(Data for processing begins)
import Summits.ResolutionOfSingularities.ResolutionOfSingularities.Theorems.FrobeniusClosingPatchingRelPerfectMonomialPolyhedraGameMarked
import Summits.ResolutionOfSingularities.ResolutionOfSingularities.Theorems.FrobeniusClosingPatchingRelPerfectMonomialPolyhedraGameGlobal
import HarnessLib

/-!
# Crux `PatchingRelPerfect` (stmt-ResolutionOfSingularities-16161), chain w52 — TargetsF3 (m) «M2-strong»,
# COMBINATORIAL HALF: the FREE GAME and the reduction `GlobalPermissiblePolyhedraGame ↔ FreeGame`

[OURS · L1 W5.2 · background line; res-L1-w52-stub-4 g3 DIRECT-ROUTE-NOTE §1, kernel form; fact-free;
nothing here is a statement of the manuscript under review]

Hironaka's version of the polyhedra game (file 1, `…MonomialPolyhedraGame.lean`, res-type-075) differs from
Hauser's by the COSUPPORT CONDITION on centres (`Permissible`: every generator has positive weight on the
centre).  This file shows that the condition can be absorbed entirely.  Call a set of indices `F` FREE for a
state `s` (`Free s F`) when every generator is divisible by every divisor indexed by `F` and every stratum
disjoint from `F` is already principal.  Then:

* every non-empty stratum meeting `F` is permissible (`Free.permissible`), and stays so after every move
  (`Free.move`: freeness passes to `move s J e 0` and `insert e F` for ANY permissible `J`; uses
  res-type-075's `principalAt_move_iff`, `…PolyhedraGameGlobal.lean`);
* a non-principal stratum is always permissible (`permissible_of_not_principalAt`);
* PHASE ONE (`winnable_of_freeGame`): blowing up non-principal `F`-free strata one at a time (their number
  drops at each move: `card_badStrata_move_lt`) turns every well-formed state into a free one, whence
  **`globalPermissiblePolyhedraGame_iff_freeGame`**: the target of file 1 is equivalent to the FREE GAME
  `FreeGame := ∀ s F, s.WF → Free s F → Winnable 0 s` — Hauser's game with centres required to meet the
  exceptional index set, on states whose other strata are principal.

The instance behind R-mono (an `𝔪`-primary monomial ideal: the whole index set is the only permissible
centre) is in the free regime after its forced first move.  No winning strategy for the free game is proved
here (Route K, res-type-075, is the route of record for the target).

## References

* M. Spivakovsky, *A solution to Hironaka's polyhedra game* (1983), §1 (the cosupport rule). [Spivakovsky1983]
* J. Kollár, *Lectures on Resolution of Singularities* (2007), (3.111) Step 3. [Kollar2007]
-/

-- `Summit.<Summit>.<Sub>.Theorems` with `Sub = Summit` (single-conjunct summit, D-0017)
set_option linter.dupNamespace false

namespace Summit.ResolutionOfSingularities.ResolutionOfSingularities.Theorems

namespace PolyhedraGame

open Finset

/-! ## Free index sets -/

/-- [OURS · W5.2 M2-strong] `F` is FREE for the state `s`: `F` consists of live indices, every generator has
positive exponent at every index of `F` (the ideal is divisible by every `E_f`, `f ∈ F`), and every stratum
disjoint from `F` is principal. -/
structure Free (s : State) (F : Finset ℕ) : Prop where
  /-- free indices are live -/
  subset : F ⊆ s.B
  /-- every generator involves every free divisor -/
  pos : ∀ α ∈ s.A, ∀ f ∈ F, 1 ≤ α f
  /-- strata away from the free divisors are principal -/
  principalAt : ∀ T ∈ s.Str, Disjoint T F → PrincipalAt s T

/-- [OURS] The empty set is free iff the state is principal. -/
theorem free_empty_iff (s : State) : Free s ∅ ↔ Principal s := by
  constructor
  · exact fun h T hT => h.principalAt T hT (Finset.disjoint_empty_right _)
  · exact fun h => ⟨Finset.empty_subset _, fun _ _ _ hf => absurd hf (Finset.notMem_empty _),
      fun T hT _ => h T hT⟩

/-- [OURS] **Under freeness every non-empty stratum meeting `F` is permissible** (its weight is at least the
exponent at a free index). -/
theorem Free.permissible {s : State} {F : Finset ℕ} (hF : Free s F) {J : Finset ℕ} (hJ : J ∈ s.Str)
    (hJF : (J ∩ F).Nonempty) : Permissible s J := by
  obtain ⟨f, hf⟩ := hJF
  rw [Finset.mem_inter] at hf
  refine ⟨hJ, ⟨f, hf.1⟩, fun α hα => ?_⟩
  exact (hF.pos α hα f hf.2).trans (Finset.single_le_sum (f := fun j => α j) (fun _ _ => Nat.zero_le _) hf.1)

/-- [OURS] **A non-principal stratum is permissible**: if some generator had weight `0` on `T` it would
vanish on `T` and be the least restricted exponent. -/
theorem permissible_of_not_principalAt {s : State} (hs : s.WF) {T : Finset ℕ} (hT : T ∈ s.Str)
    (h : ¬ PrincipalAt s T) : Permissible s T := by
  have hTne : T.Nonempty := by
    rw [Finset.nonempty_iff_ne_empty]
    rintro rfl
    obtain ⟨α, hα⟩ := hs.nonempty
    exact h ⟨α, hα, fun _ _ _ hi => absurd hi (Finset.notMem_empty _)⟩
  refine ⟨hT, hTne, fun α hα => ?_⟩
  by_contra hw
  rw [not_le, Nat.lt_one_iff, weight, Finset.sum_eq_zero_iff] at hw
  exact h ⟨α, hα, fun β _ i hi => by rw [hw i hi]; exact Nat.zero_le _⟩

/-! ## Freeness is preserved by moves -/

/-- [OURS] After a permissible move the new generators involve every old free divisor and the exceptional one
(their exponent at `e` is the weight on the centre). -/
theorem pos_move {s : State} {F J : Finset ℕ} {e : ℕ} (hs : s.WF)
    (hpos : ∀ α ∈ s.A, ∀ f ∈ F, 1 ≤ α f) (hJ : Permissible s J) (he : e ∉ s.B) :
    ∀ β ∈ (move s J e 0).A, ∀ f ∈ insert e F, 1 ≤ β f := by
  intro β hβ f hf
  obtain ⟨α, hα, rfl⟩ := Finset.mem_image.mp hβ
  by_cases hfe : f = e
  · subst hfe
    have heα : f ∉ α.support := fun h => he (hs.support_subset α hα h)
    rw [moveExp_apply_self α heα, Nat.sub_zero]
    exact hJ.2.2 α hα
  · have hf' : f ∈ F := by
      rcases Finset.mem_insert.mp hf with h | h
      · exact absurd h hfe
      · exact h
    rw [moveExp_apply_of_ne α hfe]
    exact hpos α hα f hf'

/-- [OURS] **Freeness passes to the moved state** (any permissible centre, fresh exceptional index `e`, total
transform): the new generators still involve every old free divisor and involve `E_e` (their exponent at `e`
is the weight on the centre, positive by permissibility), and a stratum of the moved state disjoint from
`insert e F` is an old stratum disjoint from `F` with the same restricted exponents. -/
theorem Free.move {s : State} {F : Finset ℕ} (hs : s.WF) (hF : Free s F) {J : Finset ℕ} {e : ℕ}
    (hJ : Permissible s J) (he : e ∉ s.B) : Free (move s J e 0) (insert e F) := by
  refine ⟨Finset.insert_subset_insert _ hF.subset, pos_move hs hF.pos hJ he, fun T hT hdisj => ?_⟩
  · have heT : e ∉ T := fun h => Finset.disjoint_left.mp hdisj h (Finset.mem_insert_self _ _)
    have hTold : T ∈ s.Str := (mem_str_of_mem_move_str_of_not_mem hT heT).1
    rw [principalAt_move_iff heT]
    exact hF.principalAt T hTold (Finset.disjoint_of_subset_right (Finset.subset_insert _ _) hdisj)

/-! ## The free game and phase one -/

/-- [OURS · W5.2 M2-strong] **The FREE GAME** (a `Prop`, NOT proved here): from every well-formed state with a
free index set, finitely many blow-ups of strata (total transform) reach a principal state.  By
`Free.permissible`/`Free.move` every centre meeting the (growing) free set is legal, so this is Hauser's
game with centres required to meet the exceptional set, on states whose other strata are principal. -/
def FreeGame : Prop := ∀ (s : State) (F : Finset ℕ), s.WF → Free s F → Winnable 0 s

/-- [OURS] The strata disjoint from `F` at which the state is not principal. -/
noncomputable def badStrata (s : State) (F : Finset ℕ) : Finset (Finset ℕ) := by
  classical exact s.Str.filter fun T => Disjoint T F ∧ ¬ PrincipalAt s T

/-- [OURS] Membership in `badStrata`. -/
theorem mem_badStrata_iff {s : State} {F T : Finset ℕ} :
    T ∈ badStrata s F ↔ T ∈ s.Str ∧ Disjoint T F ∧ ¬ PrincipalAt s T := by
  classical
  simp only [badStrata, Finset.mem_filter]

/-- [OURS] A state with no bad strata whose generators involve every free divisor is free. -/
theorem free_of_badStrata_eq_empty {s : State} {F : Finset ℕ} (hFB : F ⊆ s.B)
    (hpos : ∀ α ∈ s.A, ∀ f ∈ F, 1 ≤ α f) (h : badStrata s F = ∅) : Free s F := by
  refine ⟨hFB, hpos, fun T hT hdisj => ?_⟩
  by_contra hnp
  have : T ∈ badStrata s F := mem_badStrata_iff.mpr ⟨hT, hdisj, hnp⟩
  rw [h] at this
  exact Finset.notMem_empty _ this

/-- [OURS] **Blowing up a bad stratum strictly decreases the number of bad strata**: the bad strata of the
moved state (for `insert e F`) are old bad strata other than the centre. -/
theorem card_badStrata_move_lt {s : State} {F J : Finset ℕ} {e : ℕ} (hJ : J ∈ badStrata s F)
    (hJB : J ⊆ s.B) (he : e ∉ s.B) : (badStrata (move s J e 0) (insert e F)).card < (badStrata s F).card := by
  refine Finset.card_lt_card ⟨fun T hT => ?_, fun hsub => ?_⟩
  · obtain ⟨hTstr, hdisj, hnp⟩ := mem_badStrata_iff.mp hT
    have heT : e ∉ T := fun h => Finset.disjoint_left.mp hdisj h (Finset.mem_insert_self _ _)
    have hTold : T ∈ s.Str := (mem_str_of_mem_move_str_of_not_mem hTstr heT).1
    refine mem_badStrata_iff.mpr ⟨hTold, Finset.disjoint_of_subset_right (Finset.subset_insert _ _) hdisj,
      fun hp => hnp ((principalAt_move_iff heT).mpr hp)⟩
  · -- the centre itself is no longer a stratum
    have hJ' := hsub hJ
    obtain ⟨hJstr, -, -⟩ := mem_badStrata_iff.mp hJ'
    rcases mem_moveStrata_iff.mp hJstr with ⟨-, h⟩ | ⟨T₀, -, -, -, hT₀⟩
    · exact h le_rfl
    · have heJ : e ∈ J := hT₀ ▸ Finset.mem_insert_self _ _
      exact he (hJB heJ)

/-- [OURS] **PHASE ONE**: if the free game is won, every well-formed state whose generators involve every
divisor of `F ⊆ B` is winnable — by induction on the number of bad strata, blowing one up at a time (it is
permissible by `permissible_of_not_principalAt`; the count drops by `card_badStrata_move_lt`; the invariant
«generators involve every free divisor» is kept by `Free.move`'s first half). -/
theorem winnable_of_freeGame (hFG : FreeGame) :
    ∀ (n : ℕ) (s : State) (F : Finset ℕ), s.WF → F ⊆ s.B → (∀ α ∈ s.A, ∀ f ∈ F, 1 ≤ α f) →
      (badStrata s F).card ≤ n → Winnable 0 s := by
  intro n
  induction n with
  | zero =>
    intro s F hs hFB hpos hcard
    exact hFG s F hs (free_of_badStrata_eq_empty hFB hpos (Finset.card_eq_zero.mp (Nat.le_zero.mp hcard)))
  | succ n ih =>
    intro s F hs hFB hpos hcard
    by_cases h0 : badStrata s F = ∅
    · exact hFG s F hs (free_of_badStrata_eq_empty hFB hpos h0)
    · obtain ⟨J, hJ⟩ := Finset.nonempty_iff_ne_empty.mpr h0
      obtain ⟨hJstr, -, hJnp⟩ := mem_badStrata_iff.mp hJ
      have hperm : Permissible s J := permissible_of_not_principalAt hs hJstr hJnp
      have he : s.B.sup id + 1 ∉ s.B := sup_succ_notMem s
      refine Winnable.step J (s.B.sup id + 1) hperm he
        (ih _ (insert (s.B.sup id + 1) F) (WF.move hs J _ 0) (Finset.insert_subset_insert _ hFB)
          (pos_move hs hpos hperm he) ?_)
      have := card_badStrata_move_lt hJ (hs.str_subset J hJstr) he
      omega

/-- [OURS] **The cosupport condition is absorbed: `GlobalPermissiblePolyhedraGame ↔ FreeGame`.** -/
theorem globalPermissiblePolyhedraGame_iff_freeGame : GlobalPermissiblePolyhedraGame ↔ FreeGame := by
  constructor
  · exact fun h s F hs _ => h s hs
  · intro hFG s hs
    exact winnable_of_freeGame hFG _ s ∅ hs (Finset.empty_subset _)
      (fun _ _ _ hf => absurd hf (Finset.notMem_empty _)) le_rfl

end PolyhedraGame

end Summit.ResolutionOfSingularities.ResolutionOfSingularities.Theorems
(Data for processing ends)
## Task requirements
Which lines above run from the one containing "hnp⟩ := mem_badStrata_iff.mp hT" down to the one containing "(mem_str_of_mem_move_str_of_not_mem hTstr heT).1"? Repeat exactly those, both ends included, and nothing else.

## Your solution
  · obtain ⟨hTstr, hdisj, hnp⟩ := mem_badStrata_iff.mp hT
    have heT : e ∉ T := fun h => Finset.disjoint_left.mp hdisj h (Finset.mem_insert_self _ _)
    have hTold : T ∈ s.Str := (mem_str_of_mem_move_str_of_not_mem hTstr heT).1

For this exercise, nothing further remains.